Of the $40 million Ms. Renne is charged with raising on behalf of the Foundation for FFE for the LHH replacement facility, $25 million has come from City public funds, not so-called “private philanthropy” funds, as Renne and Hoganson, however unintentionally, appear to possibly mislead their April Fool’s readers.

Finally, this April First letter seeks to have potential donors believe that LHH needs to be “transformed” into some sort of innovative new model of accessible adult care.  This is absurd: LHH needs to be preserved as a skilled nursing home for elderly and disabled San Franciscans who need long-term care.  After all, voters were told and led to believe in 1999 that Proposition A would provide the funds to rebuild a replacement facility for Laguna Honda that would preserve — not “transform” — our commitment to the elderly and disabled citizenry of San Francisco.  Had voters been told in 1999 that they were voting to approve funding to “transform” LHH into a different model of care rather than to “preserve” Laguna Honda’s long-term care model of skilled nursing care, it is unlikely the measure would have passed by 73% of the electorate.  When the 73% of voters who passed Proposition A spoke in favor of the replacement facility, they did so believing LHH would be preserved as the facility we have known it as, not transformed into some other type of healthcare facility.  Surely Renne and Hoganson know this.

If they do not, then it is time the donating, philanthropic community send this pair an anti-April Fool’s card saying we’re not fool enough to fall for this bait-and-switch appeal justifying a change to LHH’s model of care now, and we weren’t stupid enough to fall for it in 1999, either.

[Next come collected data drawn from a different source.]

import Summits.HubbardSuperconductivity.HubbardSuperconductivity.Theorems.AnisotropyChordTransferFibre3FinXB2Eval

/-!
# Route `AnisotropyChord` / H0 rotor rung: FIN XB2 row-`N₁` certificate at `L = 28` — cell facts, part `v`

Kernel facts `xbCellAny2 28 (49/50) la lb c = true` (evaluator `…FinXB2Eval`, point wedges recomputed in the same `decide`) for 1 λ-cell(s) of the per-`L` cover
(`…FinXB2Cover.xbCheck2`; cell design: p3 g6 scratch `xb_design2.py`, float mirror `xb_mirror.py` (g5)); assembled in `…FinXB2TwentyEight`.
Prover seat `hubbard-h0-rotor-p3` g6; helper for piece A = stmt-HubbardSuperconductivity-23918 of rung 19089 (`--supports`, helper class).
WHAT THIS IS NOT: nothing here proves superconductivity in the Hubbard model (rotor TARGET as worded stays FALSE, g15 verdict); kernel facts for the FIN certificate of ONE hypothesis (row `N₁`) of ONE conditional reduction.  Tree imports only; no sorry, no new axioms.
-/

set_option linter.dupNamespace false

namespace Summit.HubbardSuperconductivity.HubbardSuperconductivity.Theorems.AnisotropyChord.Transfer.Fibre3

namespace FinXB

set_option maxHeartbeats 4000000 in
/-- kernel fact: cell 36 at `L = 28` (certified, c = (2/5 : ℚ)). [folklore] -/
theorem xb2c28_36 : xbCellAny2 28 (49/50 : ℚ) 2461480116217702 2909931024891115 (2/5 : ℚ) = true := by
  decide +kernel

end FinXB

end Summit.HubbardSuperconductivity.HubbardSuperconductivity.Theorems.AnisotropyChord.Transfer.Fibre3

We cannot lose sight of the goal of preserving Laguna Honda for our frail elderly and disabled citizens.  It’s time we send Ms. Renne and Ms. Hoganson a clear message — on any day other than April Fool’s Day — that we want Laguna Honda Hospital preserved, not transformed, and that we want them to stop pretending that we have concurred with the false premise that LHH needs to somehow be transformed or downsized..

If  Renne and Hoganson truly want the “negative press reports” about Laguna Honda Hospital to stop, they should cease and desist from contributing to the possible deception of Laguna Honda supporters by way of April Fool’s Day appeals for support from their donors.   After all, the negative publicity facing LHH is being driven by the very decisions and actions of the Department of Public Health — perhaps possibly with the help of the Laguna Honda Foundation — to “transform” Laguna Honda from a long-term care facility for the elderly and disabled into some sort of “innovative” social rehabilitation center for other patient populations.